Em “Sobreviver na adversidade: mercados e formas de vida”, Daniel Veloso Hirata mostra que não há ausência ou governo paralelo nesses locais, mas sim que Estado e atividades ilegais estão articulados

É um pensamento corrente que atividades ilegais, como o tráfico de drogas, ocupam o espaço das periferias das grandes cidades porque o Estado não se faz presente e que elas estabelecem uma espécie de governo paralelo. Em seu livro “Sobreviver na adversidade: mercados e formas de vida”, o sociólogo Daniel Veloso Hirata desmistifica essa ideia e mostra como, na realidade, o Estado está entrelaçado com as situações de ilegalidade e os chamados mundos legal e ilegal estão conectados. Para marcar o lançamento do livro em São Paulo, o Centro de Estudos da Metrópole (CEM) promove no dia 21 de novembro, das 14h às 17h, um encontro com o autor, no qual ele vai apresentar sua pesquisa e o livro. O evento, gratuito, será realizado no auditório 24, no andar térreo do Edifício da Filosofia e Ciências Sociais da FFLCH-USP, no campus Butantã - Avenida Professor Luciano Gualberto, 315. Inscrições aqui.
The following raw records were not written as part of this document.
import Literature.AlgebraicGeometry.Resolution.SmoothStalksRegular
import Literature.AlgebraicGeometry.Dimension.SmoothRelativeDimensionOfClosedPoints
import Literature.AlgebraicGeometry.Resolution.RegularLocalRingsProofs
import Mathlib.RingTheory.RegularLocalRing.Defs
import HarnessLib

/-!
# Local rings of a scheme smooth of relative dimension `n` over a field at a closed point: regular of dimension `n`, cotangent space of dimension `n`,
# a regular system of parameters of length `n` ([EGAIV4] 17.5.8 (iii); [GortzWedhorn2020] Thm. 6.28; [Matsumura1987] Thms. 14.2–14.3)

Topic `Literature/AlgebraicGeometry/Dimension`; namespace `Literature.AlgebraicGeometry.Dimension`.  THEOREMS ONLY (no definition, no named fact, no instance, no
notation, no `sorry`).  Cell `hodgecm-mathlib` (D-0151), P6 «MOD programme», L4 DUALS road, pay-down «H1-DIM in characteristic `p`» (B-p04 (g41) memo v4, junction
**(REG)** «`𝒪_{Â,0̂}` is regular local of dimension `g` with a regular system of parameters»; LA4-p05 (g0)).  The `R`-side inputs of the entry point ★
`Literature.Algebra.Homology.finrank_HOne_baseChangeComplex_residueField_eq_finrank_cotangentSpace` and of ★ B2 `FreeComplexDualAcyclic.homComplex_exactAt_of_neg` for
`R := 𝒪_{X,x}`, `X` smooth of relative dimension `n` over a field, `x` closed.  HC_CM is proved only modulo the printed citations until rung 0 closes; count-neutral.

* regularity of `𝒪_{X,x}` is ★ `Resolution.isRegularLocalRing_stalk_of_smooth_of_field` ([EGAIV4] 17.5.8 (iii)), used by name.
* `ringKrullDim_stalk_eq` restated (★ `ringKrullDim_stalk_eq_of_smoothOfRelativeDimension_of_isClosed`) and **`finrank_cotangentSpace_stalk_eq_of_isClosed`** —
  `dim_{κ(x)} 𝔪_x ⁄ 𝔪_x² = n` at a closed point (Mathlib `IsRegularLocalRing.iff_finrank_cotangentSpace`).
* **`exists_isWeaklyRegular_stalk_of_isClosed`** — a regular (hence weakly regular) sequence `rs` in `𝒪_{X,x}` with `(rs) = 𝔪_x` and `rs.length = n` (★
  `exists_isRegular_ofList_eq_maximalIdeal`).

## References
* [EGAIV4] A. Grothendieck, *EGA IV₄* (1967), Prop. 17.5.8 (iii).
* [GortzWedhorn2020] U. Görtz, T. Wedhorn, *Algebraic Geometry I*, 2nd ed. (2020), Lemma 6.26, Thm. 6.28.
* [Matsumura1987] H. Matsumura, *Commutative Ring Theory* (1987), Thms. 14.2, 14.3.
-/

set_option autoImplicit false

noncomputable section

universe u

open CategoryTheory AlgebraicGeometry TopologicalSpace IsLocalRing

namespace Literature.AlgebraicGeometry.Dimension

variable {K : Type u} [Field K] {X : Scheme.{u}} (f : X ⟶ Spec (CommRingCat.of K))

/-- **`dim_{κ(x)} 𝔪_x⁄𝔪_x² = n` at a closed point of a scheme smooth of relative dimension `n` over a field**: the local ring is regular
(★ `isRegularLocalRing_stalk_of_smooth_of_field`) of Krull dimension `n` (★ `ringKrullDim_stalk_eq_of_smoothOfRelativeDimension_of_isClosed`), and for a regular local
ring the cotangent space has dimension the Krull dimension (Mathlib `IsRegularLocalRing.iff_finrank_cotangentSpace`).
[cite: GortzWedhorn2020, Thm. 6.28] [cite: Matsumura1987, Thm. 14.2] -/
theorem finrank_cotangentSpace_stalk_eq_of_isClosed (n : ℕ) [SmoothOfRelativeDimension n f] {x : X} (hx : IsClosed ({x} : Set X)) :
    Module.finrank (ResidueField (X.presheaf.stalk x)) (CotangentSpace (X.presheaf.stalk x)) = n := by
  haveI : Smooth f := SmoothOfRelativeDimension.smooth n f
  haveI : IsRegularLocalRing (X.presheaf.stalk x) := Resolution.isRegularLocalRing_stalk_of_smooth_of_field f x
  have hdim := ringKrullDim_stalk_eq_of_smoothOfRelativeDimension_of_isClosed f n hx
  have h := (IsRegularLocalRing.iff_finrank_cotangentSpace (R := X.presheaf.stalk x)).mp inferInstance
  rw [hdim] at h
  exact_mod_cast h

/-- **A regular system of parameters at a closed point of a scheme smooth of relative dimension `n` over a field**: a sequence `rs` in `𝒪_{X,x}` which is
(weakly) regular, generates the maximal ideal, and has length `n` (★ `exists_isRegular_ofList_eq_maximalIdeal` in the regular local ring `𝒪_{X,x}` of dimension
`n`). [cite: Matsumura1987, Thms. 14.2 and 14.3] [cite: GortzWedhorn2020, Thm. 6.28] -/
theorem exists_isWeaklyRegular_stalk_of_isClosed (n : ℕ) [SmoothOfRelativeDimension n f] {x : X} (hx : IsClosed ({x} : Set X)) :
    ∃ rs : List (X.presheaf.stalk x), RingTheory.Sequence.IsWeaklyRegular (X.presheaf.stalk x) rs ∧
      Ideal.ofList rs = maximalIdeal (X.presheaf.stalk x) ∧ rs.length = n := by
  haveI : Smooth f := SmoothOfRelativeDimension.smooth n f
  haveI : IsRegularLocalRing (X.presheaf.stalk x) := Resolution.isRegularLocalRing_stalk_of_smooth_of_field f x
  obtain ⟨rs, hreg, hspan, hlen⟩ := Resolution.exists_isRegular_ofList_eq_maximalIdeal (X.presheaf.stalk x)
  refine ⟨rs, hreg.toIsWeaklyRegular, hspan, ?_⟩
  rw [ringKrullDim_stalk_eq_of_smoothOfRelativeDimension_of_isClosed f n hx] at hlen
  exact_mod_cast hlen

end Literature.AlgebraicGeometry.Dimension

end
import Mathlib
import Summits.KontsevichZagierPeriods.KontsevichZagierPeriods.Theorems.SoloBlindWeilTraceGeneral

/-!
# Pointwise Gauss–Manin identity for the Weil-type families `y² = x(x²−a²)·h(x)` (solo-blind s63)

Companion of `SoloBlindWeilTraceGeneral` (the polynomial REDUCTION IDENTITY
`g(e)·X^α = (X − e)·Q_{α,e}(g) − e^α·((X − e)g′ − g)` and the trace / no-mixing identities, every
genus), which left the *analytic reading* uncertified.  Here that reading is certified POINTWISE on a
real gap — the form consumed by the determinant transport (LEMMA T′, THEOREM V_∞ step (A1);
`paper/weil-det.md` §2 (2.1)–(2.2), §10, §11 of the notes).  With `f_a = X(X²−a²)h` (`fam`),
`g₊ = X(X+a)h`, `g₋ = X(X−a)h` (`gP`, `gM`), `G = 2a²h(a)` (`Gc`), `σ = ±1` the sign of `f_a` on the gap,
`r = √(σ f_a(x))` (`rt`):
* `gm_numerator` (any field): if `h(−a) = h(a)`,
  `2G·a·X^α = (X²−a²)(Q₊ − Q₋) − a^α(X+a)((X−a)g₊′ − g₊) + (−a)^α(X−a)((X+a)g₋′ − g₋)`;
* `hasDerivAt_phi` — (2.1): for `f = (X − e)g` and `σ f(x) > 0`,
  `d/dx [√(σf(x))/(x − e)] = σ((x−e)g′(x) − g(x)) / (2(x−e)√(σf(x)))`;
* `hasDerivAt_rho`: `d/da [x^α/√(σ f_a(x))] = a·x^α/((x²−a²)·r)`;
* `gm_identity` + `gm_pointwise` — (2.2): that value equals `(Q₊ − Q₋)(x)/(2G r) + dG`, where `dG`
  is certified (`hasDerivAt_Galpha`) to be the `x`-derivative at `x` of
  `G_α(y) = σ(−(a^α/G)·√(σf_a(y))/(y−a) + ((−a)^α/G)·√(σf_a(y))/(y+a))`; and
  `sigma_part_eq_sum`: `(Q₊ − Q₋)(x)/(2G) = Σ_{β<2n} M_{αβ} x^β`, `M_{αβ} = [X^β](Q₊ − Q₋)/(2G)`.
So `∂_a ρ_α = Σ_β M_{αβ} ρ_β + ∂_x G_α` holds pointwise on every gap, in every genus.  What stays
paper-level: the integration steps (rule 3 on boxes / closed cycles) and the degeneration asymptotics
(B) of THEOREM V_∞.  Bearing on the summit statement: none directly (by-product).
-/

open Polynomial Finset

namespace Summit.KontsevichZagierPeriods.KontsevichZagierPeriods.Theorems
namespace SoloBlind
namespace WeilGMPointwise
open WeilTraceGeneral

section algebra
variable {K : Type*} [Field K] (h : K[X]) (a : K)

/-- The family polynomial `f_a = X(X² − a²)h`. -/
noncomputable def fam : K[X] := X * (X ^ 2 - C a ^ 2) * h

/-- `f_a = (X − a)·g₊`. -/
theorem fam_eq_P : fam h a = (X - C a) * gP h a := by
  rw [X_sub_C_mul_gP]; rfl

/-- `f_a = (X + a)·g₋`. -/
theorem fam_eq_M : fam h a = (X + C a) * gM h a := by
  rw [X_add_C_mul_gM]; rfl

/-- `f_a = (X − (−a))·g₋`. -/
theorem fam_eq_M' : fam h a = (X - C (-a)) * gM h a := by
  rw [map_neg, sub_neg_eq_add, fam_eq_M]

/-- Evaluation of the family polynomial. -/
theorem fam_eval (x : K) : (fam h a).eval x = x * (x ^ 2 - a ^ 2) * h.eval x := by
  simp [fam]

/-- The constant `G = g₊(a) = g₋(−a) = 2a²h(a)`. -/
noncomputable def Gc : K := 2 * a ^ 2 * h.eval a

/-- GM NUMERATOR IDENTITY (denominators of (A1) cleared): with `G = 2a²h(a)` and `h(−a) = h(a)`,
`2G·a·X^α = (X²−a²)(Q₊ − Q₋) − a^α(X+a)((X−a)g₊′ − g₊) + (−a)^α(X−a)((X+a)g₋′ − g₋)`. -/
theorem gm_numerator (hsym : h.eval (-a) = h.eval a) (α : ℕ) :
    2 * (C a * (C (Gc h a) * X ^ α))
      = (X ^ 2 - C a ^ 2) * (Qq (gP h a) a α - Qq (gM h a) (-a) α)
        - C a ^ α * (X + C a) * ((X - C a) * derivative (gP h a) - gP h a)
        + (-C a) ^ α * (X - C a) * ((X + C a) * derivative (gM h a) - gM h a) := by
  have hP := reduction (gP h a) a α
  have hM := reduction (gM h a) (-a) α
  rw [gP_eval_pos] at hP
  rw [gM_eval_neg, hsym, map_neg, sub_neg_eq_add] at hM
  unfold Gc
  linear_combination (X + C a) * hP - (X - C a) * hM

/-- Evaluated form: `2G·a·x^α = (x²−a²)(Q₊−Q₋)(x) − a^α(x+a)E₊ + (−a)^α(x−a)E₋` with
`E₊ = (x−a)g₊′(x) − g₊(x)`, `E₋ = (x+a)g₋′(x) − g₋(x)`. -/
theorem gm_numerator_eval (hsym : h.eval (-a) = h.eval a) (α : ℕ) (x : K) :
    2 * (a * (Gc h a * x ^ α))
      = (x ^ 2 - a ^ 2) * (Qq (gP h a) a α - Qq (gM h a) (-a) α).eval x
        - a ^ α * (x + a) * ((x - a) * (derivative (gP h a)).eval x - (gP h a).eval x)
        + (-a) ^ α * (x - a) * ((x + a) * (derivative (gM h a)).eval x - (gM h a).eval x) := by
  have key := congrArg (eval x) (gm_numerator h a hsym α)
  simp only [eval_mul, eval_ofNat, eval_C, eval_pow, eval_X, eval_sub, eval_add, eval_neg] at key
  rw [eval_sub]
  exact key

/-- The "Σ-part" as a finite sum: `(Q₊ − Q₋)(x)/(2G) = Σ_{β<n} ([X^β](Q₊−Q₋)/(2G))·x^β` once
`deg(Q₊ − Q₋) < n`, i.e. `M_{αβ} = [X^β](Q₊ − Q₋)/(2G)` are the Gauss–Manin matrix entries. -/
theorem sigma_part_eq_sum (α n : ℕ)
    (hn : (Qq (gP h a) a α - Qq (gM h a) (-a) α).natDegree < n) (x : K) :
    (Qq (gP h a) a α - Qq (gM h a) (-a) α).eval x / (2 * Gc h a)
      = ∑ β ∈ range n, (Qq (gP h a) a α - Qq (gM h a) (-a) α).coeff β / (2 * Gc h a) * x ^ β := by
  rw [eval_eq_sum_range' hn, sum_div]
  refine sum_congr rfl fun β _ => ?_
  ring

end algebra

section real

variable (σ : ℝ)

/-- (2.1): for `f = (X − e)·g` and a point `x` with `σ·f(x) > 0`,
`d/dx [√(σ f(x))/(x − e)] = σ·((x−e)g′(x) − g(x)) / (2(x−e)√(σ f(x)))`. -/
theorem hasDerivAt_phi (g : ℝ[X]) (e x : ℝ) (hx : 0 < σ * ((X - C e) * g).eval x) :
    HasDerivAt (fun y => Real.sqrt (σ * ((X - C e) * g).eval y) / (y - e))
      (σ * ((x - e) * (derivative g).eval x - g.eval x)
        / (2 * (x - e) * Real.sqrt (σ * ((X - C e) * g).eval x))) x := by
  have hpe : ((X - C e) * g).eval x = (x - e) * g.eval x := by simp
  have hde : (derivative ((X - C e) * g)).eval x = g.eval x + (x - e) * (derivative g).eval x := by
    simp [derivative_mul]
  have hxe : x - e ≠ 0 := by
    intro h0
    rw [hpe, h0, zero_mul, mul_zero] at hx
    exact lt_irrefl _ hx
  have h1 : HasDerivAt (fun y => σ * ((X - C e) * g).eval y)
      (σ * (derivative ((X - C e) * g)).eval x) x :=
    (((X - C e) * g).hasDerivAt x).const_mul σ
  have h2 := h1.sqrt (ne_of_gt hx)
  have h3 : HasDerivAt (fun y : ℝ => y - e) 1 x := (hasDerivAt_id x).sub_const e
  have h4 := h2.div h3 hxe
  rw [hde] at h4
  set r := Real.sqrt (σ * ((X - C e) * g).eval x) with hr_def
  have hr : 0 < r := Real.sqrt_pos.mpr hx
  have hr2 : r ^ 2 = σ * ((x - e) * g.eval x) := by rw [hr_def, Real.sq_sqrt hx.le, hpe]
  refine h4.congr_deriv ?_
  have hdiff : (σ * (g.eval x + (x - e) * (derivative g).eval x) / (2 * r) * (x - e) - r * 1) / (x - e) ^ 2
      - σ * ((x - e) * (derivative g).eval x - g.eval x) / (2 * (x - e) * r)
      = (σ * ((x - e) * g.eval x) - r ^ 2) / (r * (x - e) ^ 2) := by
    field_simp
    ring
  rw [hr2, sub_self, zero_div] at hdiff
  exact sub_eq_zero.mp hdiff

variable (h : ℝ[X]) (a x : ℝ)

/-- `r = √(σ f_a(x))`. -/
noncomputable def rt : ℝ := Real.sqrt (σ * (fam h a).eval x)

/-- `d/da [x^α/√(σ f_a(x))] = a·x^α/((x²−a²)·√(σ f_a(x)))` at a point with `σ f_a(x) > 0`. -/
theorem hasDerivAt_rho (α : ℕ) (hx : 0 < σ * (fam h a).eval x) :
    HasDerivAt (fun b => x ^ α / Real.sqrt (σ * (fam h b).eval x))
      (a * x ^ α / ((x ^ 2 - a ^ 2) * rt σ h a x)) a := by
  have hfun : (fun b => x ^ α / Real.sqrt (σ * (fam h b).eval x))
      = fun b => x ^ α / Real.sqrt (σ * (x * (x ^ 2 - b ^ 2) * h.eval x)) := by
    funext b; rw [fam_eval]
  have hxP : 0 < σ * (x * (x ^ 2 - a ^ 2) * h.eval x) := by rw [← fam_eval]; exact hx
  have h0 : HasDerivAt (fun b : ℝ => b ^ 2) (2 * a) a := by
    simpa using hasDerivAt_pow 2 a
  have h1 : HasDerivAt (fun b : ℝ => σ * (x * (x ^ 2 - b ^ 2) * h.eval x))
      (σ * (x * -(2 * a) * h.eval x)) a :=
    (((h0.const_sub (x ^ 2)).const_mul x).mul_const (h.eval x)).const_mul σ
  have h2 := h1.sqrt (ne_of_gt hxP)
  have hr : 0 < Real.sqrt (σ * (x * (x ^ 2 - a ^ 2) * h.eval x)) := Real.sqrt_pos.mpr hxP
  have h3 := (hasDerivAt_const a (x ^ α)).div h2 (ne_of_gt hr)
  have hrt : rt σ h a x = Real.sqrt (σ * (x * (x ^ 2 - a ^ 2) * h.eval x)) := by
    rw [rt, fam_eval]
  rw [hfun, hrt]
  set r := Real.sqrt (σ * (x * (x ^ 2 - a ^ 2) * h.eval x)) with hr_def
  have hr2 : r ^ 2 = σ * (x * (x ^ 2 - a ^ 2) * h.eval x) := by rw [hr_def, Real.sq_sqrt hxP.le]
  have hf0 : x * (x ^ 2 - a ^ 2) * h.eval x ≠ 0 := by
    intro h0'; rw [h0', mul_zero] at hxP; exact lt_irrefl _ hxP
  have hxa : x ^ 2 - a ^ 2 ≠ 0 := by
    intro h0'; apply hf0; rw [h0']; ring
  have hr0 : r ≠ 0 := ne_of_gt hr
  refine h3.congr_deriv ?_
  have hdiff : (0 * r - x ^ α * (σ * (x * -(2 * a) * h.eval x) / (2 * r))) / r ^ 2
      - a * x ^ α / ((x ^ 2 - a ^ 2) * r)
      = a * x ^ α * (σ * (x * (x ^ 2 - a ^ 2) * h.eval x) - r ^ 2) / (r ^ 3 * (x ^ 2 - a ^ 2)) := by
    field_simp
    ring
  have hz : σ * (x * (x ^ 2 - a ^ 2) * h.eval x) - r ^ 2 = 0 := sub_eq_zero.mpr hr2.symm
  rw [hz, mul_zero, zero_div] at hdiff
  exact sub_eq_zero.mp hdiff

/-- The value `dφ_e` of (2.1) for `f_a = (X − e)·g` (`e = ±a`, `g = g±`), with `r = √(σ f_a(x))`. -/
noncomputable def dphi (g : ℝ[X]) (e : ℝ) : ℝ :=
  σ * ((x - e) * (derivative g).eval x - g.eval x) / (2 * (x - e) * rt σ h a x)

/-- The exact part `G_α(y) = σ(−(a^α/G)·√(σf_a(y))/(y−a) + ((−a)^α/G)·√(σf_a(y))/(y+a))`. -/
noncomputable def Galpha (α : ℕ) (y : ℝ) : ℝ :=
  σ * (-(a ^ α / Gc h a) * (Real.sqrt (σ * (fam h a).eval y) / (y - a))
    + ((-a) ^ α / Gc h a) * (Real.sqrt (σ * (fam h a).eval y) / (y - -a)))

/-- Its derivative value at `x`: `dG = σ(−(a^α/G)·dφ_a + ((−a)^α/G)·dφ_{−a})`. -/
noncomputable def dG (α : ℕ) : ℝ :=
  σ * (-(a ^ α / Gc h a) * dphi σ h a x (gP h a) a + ((-a) ^ α / Gc h a) * dphi σ h a x (gM h a) (-a))

/-- `G_α` has derivative `dG` at every point `x` of a gap (`σ f_a(x) > 0`). -/
theorem hasDerivAt_Galpha (α : ℕ) (hx : 0 < σ * (fam h a).eval x) :
    HasDerivAt (Galpha σ h a α) (dG σ h a x α) x := by
  have hP : 0 < σ * ((X - C a) * gP h a).eval x := by rw [← fam_eq_P]; exact hx
  have hM : 0 < σ * ((X - C (-a)) * gM h a).eval x := by rw [← fam_eq_M']; exact hx
  have dP := hasDerivAt_phi σ (gP h a) a x hP
  have dM := hasDerivAt_phi σ (gM h a) (-a) x hM
  rw [← fam_eq_P] at dP
  rw [← fam_eq_M'] at dM
  have key := ((dP.const_mul (-(a ^ α / Gc h a))).add (dM.const_mul ((-a) ^ α / Gc h a))).const_mul σ
  unfold Galpha dG dphi rt
  exact key

/-- THE POINTWISE GM IDENTITY as an identity of real numbers:
`a·x^α/((x²−a²)r) = (Q₊ − Q₋)(x)/(2G r) + dG` (needs `a ≠ 0`, `h(a) ≠ 0`, `h(−a) = h(a)`, `σ f_a(x) > 0`). -/
theorem gm_identity (α : ℕ) (hσ : σ = 1 ∨ σ = -1) (ha : a ≠ 0) (hha : h.eval a ≠ 0)
    (hsym : h.eval (-a) = h.eval a) (hx : 0 < σ * (fam h a).eval x) :
    a * x ^ α / ((x ^ 2 - a ^ 2) * rt σ h a x)
      = (Qq (gP h a) a α - Qq (gM h a) (-a) α).eval x / (2 * Gc h a * rt σ h a x)
        + dG σ h a x α := by
  have key := gm_numerator_eval h a hsym α x
  have hr : 0 < rt σ h a x := Real.sqrt_pos.mpr hx
  have hf0 : x * (x ^ 2 - a ^ 2) * h.eval x ≠ 0 := by
    intro h0; rw [fam_eval, h0, mul_zero] at hx; exact lt_irrefl _ hx
  have hx0 : x ≠ 0 := by intro h0; apply hf0; rw [h0]; ring
  have hxa : x ^ 2 - a ^ 2 ≠ 0 := by intro h0; apply hf0; rw [h0]; ring
  have hxma : x - a ≠ 0 := by
    intro h0; apply hxa; have : x = a := sub_eq_zero.mp h0; rw [this]; ring
  have hxpa : x - -a ≠ 0 := by
    intro h0; apply hxa; have : x = -a := sub_eq_zero.mp h0; rw [this]; ring
  have hxpa' : x + a ≠ 0 := by rwa [sub_neg_eq_add] at hxpa
  have hG : Gc h a ≠ 0 := by
    unfold Gc; exact mul_ne_zero (mul_ne_zero two_ne_zero (pow_ne_zero 2 ha)) hha
  have hr0 : rt σ h a x ≠ 0 := ne_of_gt hr
  set r := rt σ h a x with hr_def
  set q := (Qq (gP h a) a α - Qq (gM h a) (-a) α).eval x with hq_def
  set EP := (x - a) * (derivative (gP h a)).eval x - (gP h a).eval x with hEP
  set EM := (x + a) * (derivative (gM h a)).eval x - (gM h a).eval x with hEM
  have hq : q = (2 * (a * (Gc h a * x ^ α)) + a ^ α * (x + a) * EP - (-a) ^ α * (x - a) * EM)
      / (x ^ 2 - a ^ 2) := by
    rw [eq_div_iff hxa]
    linear_combination (-1 : ℝ) * key
  unfold dG dphi
  rw [← hr_def, hq]
  have hEM' : (x - -a) * (derivative (gM h a)).eval x - (gM h a).eval x = EM := by
    rw [hEM, sub_neg_eq_add]
  rw [hEM']
  rcases hσ with hs | hs
  · subst hs
    field_simp
    ring
  · subst hs
    field_simp
    ring

/-- (2.2) POINTWISE, every genus: on a gap (`σ f_a(x) > 0`), `∂_a[x^α/√(σf_a(x))]` equals
`(Q₊−Q₋)(x)/(2G√(σf_a(x))) + (∂_x G_α)(x)`, and `G_α` has exactly that derivative at `x`. -/
theorem gm_pointwise (α : ℕ) (hσ : σ = 1 ∨ σ = -1) (ha : a ≠ 0) (hha : h.eval a ≠ 0)
    (hsym : h.eval (-a) = h.eval a) (hx : 0 < σ * (fam h a).eval x) :
    HasDerivAt (fun b => x ^ α / Real.sqrt (σ * (fam h b).eval x))
        ((Qq (gP h a) a α - Qq (gM h a) (-a) α).eval x / (2 * Gc h a * rt σ h a x)
          + dG σ h a x α) a
      ∧ HasDerivAt (Galpha σ h a α) (dG σ h a x α) x :=
  ⟨(hasDerivAt_rho σ h a x α hx).congr_deriv (gm_identity σ h a x α hσ ha hha hsym hx),
   hasDerivAt_Galpha σ h a x α hx⟩

end real

end WeilGMPointwise
end SoloBlind
end Summit.KontsevichZagierPeriods.KontsevichZagierPeriods.Theorems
capa-sobreviver_na_adversidade-hirata_daniel-2018.jpgO livro é resultado de sua pesquisa de doutoramento. Trata-se do terceiro volume da Coleção Marginália de Estudos Urbanos, editada pela EDUFScar em parceria com o CEM, um dos Centros de Pesquisa, Inovação e Difusão da Fundação de Amparo à Pesquisa do Estado de São Paulo (CEPID-FAPESP). Atualmente Hirata é professor do Departamento de Sociologia e Metodologia em Ciências Sociais da Universidade Federal Fluminense (GSO-UFF), do Programa de Pós Graduação em Sociologia (PPGS/UFF) e do Programa de Pós Graduação em Sociologia e Direito (PPGSD-UFF). O lançamento oficial da editora na capital paulista será no dia 14 de novembro, às 18h30, na Livraria Tapera Taperá, no Centro.

A pesquisa de Hirata faz parte de um conjunto de estudos que começaram na década de 2000 no Departamento de Sociologia a Faculdade de Filosofia, Letras e Ciências Humanas da Universidade de São Paulo (FFLCH-USP) e foi continuado no CEM para abordar a transformação do mercado de trabalho e as novas configurações sócio-espaciais da cidade diante da reestruturação produtiva pela qual a Região Metropolitana de São Paulo passava, com a migração das indústrias, a ascensão do setor de serviços, a redução da importância de entidades como associações de bairro, religiosas, sindicais etc.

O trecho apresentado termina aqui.